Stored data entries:
'''

/-- **THE REALIZED ENGINE FOR `G = SU(N)`.**  Data: the bonds `Λ` of the slot's block; a window radius `S ≥ 0`; a
measurable ONE-BOND CHART WEIGHT `J₁` which does not decrease towards the centre on the ball along positive contraction factors (`hJ₁c`, `0 < c ≤ 1`) and for which the
one-bond chart identity (CH)₁ at the identity holds (`hCH` — DISPLAYED; for `N ≥ 3` NOT in the tree); for every
exterior `V` a chart centre `c V` and a measurable block weight `R V`; the realized density `F` with the WINDOW
FACTORISATION `F(V[Λ := y]) = windowSU Λ (c V) S y · R V y` (`hFw`); per-section finiteness; the tested variable `u`;
numbers `θ, ρ ≥ 0`, a depth `a ≥ 0`, `B_f`, and `D` with `(#Λ·d_N + B_f)·a ≤ D·ρ`.  ANALYTIC HYPOTHESES, per `V`, for
chart points `x` in the window, on the support of `R V` and below the threshold ONLY: (S-i) `hcore` — the contraction
`e^{−a}x` is read below `θ(1−ρ)`; (S-ii) `hden` — `R V(κ x) ≤ e^{B_f a}·R V(κ(e^{−a}x))`, the block weight ALONE
(`J₁` and the window ride free by §2, the chart identity is `chart_suN`).  CONCLUSION: (M1)
`SlotAntiConcentration ((fieldMeasure P j SU(N)).withDensity F) u θ ρ D`.  For `N = 2` compare
`ShellMeasureScalingSU2.slotAntiConcentration_realized_su2_of_coreMap` (cube window, (CH) PROVED). [folklore] -/
theorem slotAntiConcentration_realized_suN_of_coreMap (Λ : Finset (PBond P j)) {S : ℝ} (hS : 0 ≤ S)
    {J₁ : ChartSU N → ℝ≥0∞} (hJ₁ : Measurable J₁)
    (hJ₁c : ∀ v : ChartSU N, ‖v‖ ≤ S → ∀ c : ℝ, 0 < c → c ≤ 1 → J₁ v ≤ J₁ (c • v))
    (hCH : (HaarData.haar : Measure (SUN N)).restrict (expBallSU S) =
      (((volume : Measure (ChartSU N)).restrict (closedBall 0 S)).withDensity J₁).map expPtSU)
    (c : GaugeField P j (SUN N) → GaugeField P j (SUN N))
    {R : GaugeField P j (SUN N) → (↥Λ → SUN N) → ℝ≥0∞} (hR : ∀ V, Measurable (R V))
    {F : GaugeField P j (SUN N) → ℝ≥0∞} (hF : Measurable F)
    (hFw : ∀ V y, F (updateFinset V Λ y) = windowSU Λ (c V) S y * R V y)
    (hfin : ∀ V, ((blockLaw Λ).withDensity fun y => F (updateFinset V Λ y)) univ ≠ ∞)
    {u : GaugeField P j (SUN N) → ℝ} (hu : Measurable u) {θ ρ a Bf D : ℝ} (hθ : 0 ≤ θ) (hρ : 0 ≤ ρ) (ha : 0 ≤ a)
    (haD : ((Λ.card * dimSU N : ℕ) + Bf) * a ≤ D * ρ)
    (hcore : ∀ V x, x ∈ closedBall (0 : BlockChartSU N Λ) S → R V (expFibreChartSU Λ (c V) x) ≠ 0 →
      u (updateFinset V Λ (expFibreChartSU Λ (c V) x)) < θ →
      u (updateFinset V Λ (expFibreChartSU Λ (c V) (Real.exp (-a) • x))) < θ * (1 - ρ))
    (hden : ∀ V x, x ∈ closedBall (0 : BlockChartSU N Λ) S → R V (expFibreChartSU Λ (c V) x) ≠ 0 →
      u (updateFinset V Λ (expFibreChartSU Λ (c V) x)) < θ →
      R V (expFibreChartSU Λ (c V) x) ≤
        ENNReal.ofReal (Real.exp (Bf * a)) * R V (expFibreChartSU Λ (c V) (Real.exp (-a) • x))) :
    SlotAntiConcentration ((fieldMeasure P j (SUN N)).withDensity F) u θ ρ D := by
  refine slotAntiConcentration_realized_of_sections Λ hF hu fun V => ?_
  have hκ : Measurable (expFibreChartSU Λ (c V)) := measurable_expFibreChartSU Λ (c V)
  have hsecF : (fun y => F (updateFinset V Λ y)) = fun y => windowSU Λ (c V) S y * R V y := funext (hFw V)
  have huV : Measurable fun y => u (updateFinset V Λ y) := measurable_section Λ hu V
  rw [hsecF]
  refine slotAntiConcentration_of_chart (blockLaw Λ) volume hκ (measurable_chartWeightSU Λ S hJ₁)
    (measurable_windowSU Λ (c V) S) (chart_suN Λ (c V) hS hJ₁ hCH) (hR V) huV ?_
  -- (M1) in the chart: the engine in H-form with the chart weight riding free
  have hfin' : ((volume : Measure (BlockChartSU N Λ)).withDensity fun x =>
      chartWeightSU Λ S J₁ x * R V (expFibreChartSU Λ (c V) x))
        {x | ((fun y => u (updateFinset V Λ y)) ∘ expFibreChartSU Λ (c V)) x < θ} ≠ ∞ := by
    refine ne_top_of_le_ne_top ?_ (measure_mono (subset_univ _))
    rw [chartLaw_univ_eq Λ (c V) hS hJ₁ hCH (hR V), ← hsecF]
    exact hfin V
  refine slotAntiConcentration_of_coreMap_mul volume (huV.comp hκ) (Bf := Bf) (D := D) hθ hρ hfin'
    (fun x => chartWeightSU_le_smul_of_pos Λ hJ₁c ha x) (fun x hx hJ hg => ?_) (fun x hx hJ hg => ?_) ?_
  · exact hcore V x (mem_closedBall_of_chartWeightSU_ne_zero Λ hJ) hg hx
  · exact hden V x (mem_closedBall_of_chartWeightSU_ne_zero Λ hJ) hg hx
  · rw [finrank_blockChart]
    exact haD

'''

**Work order:** Each entry above must be retyped exactly.

**Completed exercise:**
/-- **THE REALIZED ENGINE FOR `G = SU(N)`.**  Data: the bonds `Λ` of the slot's block; a window radius `S ≥ 0`; a
measurable ONE-BOND CHART WEIGHT `J₁` which does not decrease towards the centre on the ball along positive contraction factors (`hJ₁c`, `0 < c ≤ 1`) and for which the
one-bond chart identity (CH)₁ at the identity holds (`hCH` — DISPLAYED; for `N ≥ 3` NOT in the tree); for every
exterior `V` a chart centre `c V` and a measurable block weight `R V`; the realized density `F` with the WINDOW
FACTORISATION `F(V[Λ := y]) = windowSU Λ (c V) S y · R V y` (`hFw`); per-section finiteness; the tested variable `u`;
numbers `θ, ρ ≥ 0`, a depth `a ≥ 0`, `B_f`, and `D` with `(#Λ·d_N + B_f)·a ≤ D·ρ`.  ANALYTIC HYPOTHESES, per `V`, for
chart points `x` in the window, on the support of `R V` and below the threshold ONLY: (S-i) `hcore` — the contraction
`e^{−a}x` is read below `θ(1−ρ)`; (S-ii) `hden` — `R V(κ x) ≤ e^{B_f a}·R V(κ(e^{−a}x))`, the block weight ALONE
(`J₁` and the window ride free by §2, the chart identity is `chart_suN`).  CONCLUSION: (M1)
`SlotAntiConcentration ((fieldMeasure P j SU(N)).withDensity F) u θ ρ D`.  For `N = 2` compare
`ShellMeasureScalingSU2.slotAntiConcentration_realized_su2_of_coreMap` (cube window, (CH) PROVED). [folklore] -/
theorem slotAntiConcentration_realized_suN_of_coreMap (Λ : Finset (PBond P j)) {S : ℝ} (hS : 0 ≤ S)
    {J₁ : ChartSU N → ℝ≥0∞} (hJ₁ : Measurable J₁)
    (hJ₁c : ∀ v : ChartSU N, ‖v‖ ≤ S → ∀ c : ℝ, 0 < c → c ≤ 1 → J₁ v ≤ J₁ (c • v))
    (hCH : (HaarData.haar : Measure (SUN N)).restrict (expBallSU S) =
      (((volume : Measure (ChartSU N)).restrict (closedBall 0 S)).withDensity J₁).map expPtSU)
    (c : GaugeField P j (SUN N) → GaugeField P j (SUN N))
    {R : GaugeField P j (SUN N) → (↥Λ → SUN N) → ℝ≥0∞} (hR : ∀ V, Measurable (R V))
    {F : GaugeField P j (SUN N) → ℝ≥0∞} (hF : Measurable F)
    (hFw : ∀ V y, F (updateFinset V Λ y) = windowSU Λ (c V) S y * R V y)
    (hfin : ∀ V, ((blockLaw Λ).withDensity fun y => F (updateFinset V Λ y)) univ ≠ ∞)
    {u : GaugeField P j (SUN N) → ℝ} (hu : Measurable u) {θ ρ a Bf D : ℝ} (hθ : 0 ≤ θ) (hρ : 0 ≤ ρ) (ha : 0 ≤ a)
    (haD : ((Λ.card * dimSU N : ℕ) + Bf) * a ≤ D * ρ)
    (hcore : ∀ V x, x ∈ closedBall (0 : BlockChartSU N Λ) S → R V (expFibreChartSU Λ (c V) x) ≠ 0 →
      u (updateFinset V Λ (expFibreChartSU Λ (c V) x)) < θ →
      u (updateFinset V Λ (expFibreChartSU Λ (c V) (Real.exp (-a) • x))) < θ * (1 - ρ))
    (hden : ∀ V x, x ∈ closedBall (0 : BlockChartSU N Λ) S → R V (expFibreChartSU Λ (c V) x) ≠ 0 →
      u (updateFinset V Λ (expFibreChartSU Λ (c V) x)) < θ →
      R V (expFibreChartSU Λ (c V) x) ≤
        ENNReal.ofReal (Real.exp (Bf * a)) * R V (expFibreChartSU Λ (c V) (Real.exp (-a) • x))) :
    SlotAntiConcentration ((fieldMeasure P j (SUN N)).withDensity F) u θ ρ D := by
  refine slotAntiConcentration_realized_of_sections Λ hF hu fun V => ?_
  have hκ : Measurable (expFibreChartSU Λ (c V)) := measurable_expFibreChartSU Λ (c V)
  have hsecF : (fun y => F (updateFinset V Λ y)) = fun y => windowSU Λ (c V) S y * R V y := funext (hFw V)
  have huV : Measurable fun y => u (updateFinset V Λ y) := measurable_section Λ hu V
  rw [hsecF]
  refine slotAntiConcentration_of_chart (blockLaw Λ) volume hκ (measurable_chartWeightSU Λ S hJ₁)
    (measurable_windowSU Λ (c V) S) (chart_suN Λ (c V) hS hJ₁ hCH) (hR V) huV ?_
  -- (M1) in the chart: the engine in H-form with the chart weight riding free
  have hfin' : ((volume : Measure (BlockChartSU N Λ)).withDensity fun x =>
      chartWeightSU Λ S J₁ x * R V (expFibreChartSU Λ (c V) x))
        {x | ((fun y => u (updateFinset V Λ y)) ∘ expFibreChartSU Λ (c V)) x < θ} ≠ ∞ := by
    refine ne_top_of_le_ne_top ?_ (measure_mono (subset_univ _))
    rw [chartLaw_univ_eq Λ (c V) hS hJ₁ hCH (hR V), ← hsecF]
    exact hfin V
  refine slotAntiConcentration_of_coreMap_mul volume (huV.comp hκ) (Bf := Bf) (D := D) hθ hρ hfin'
    (fun x => chartWeightSU_le_smul_of_pos Λ hJ₁c ha x) (fun x hx hJ hg => ?_) (fun x hx hJ hg => ?_) ?_
  · exact hcore V x (mem_closedBall_of_chartWeightSU_ne_zero Λ hJ) hg hx
  · exact hden V x (mem_closedBall_of_chartWeightSU_ne_zero Λ hJ) hg hx
  · rw [finrank_blockChart]
    exact haD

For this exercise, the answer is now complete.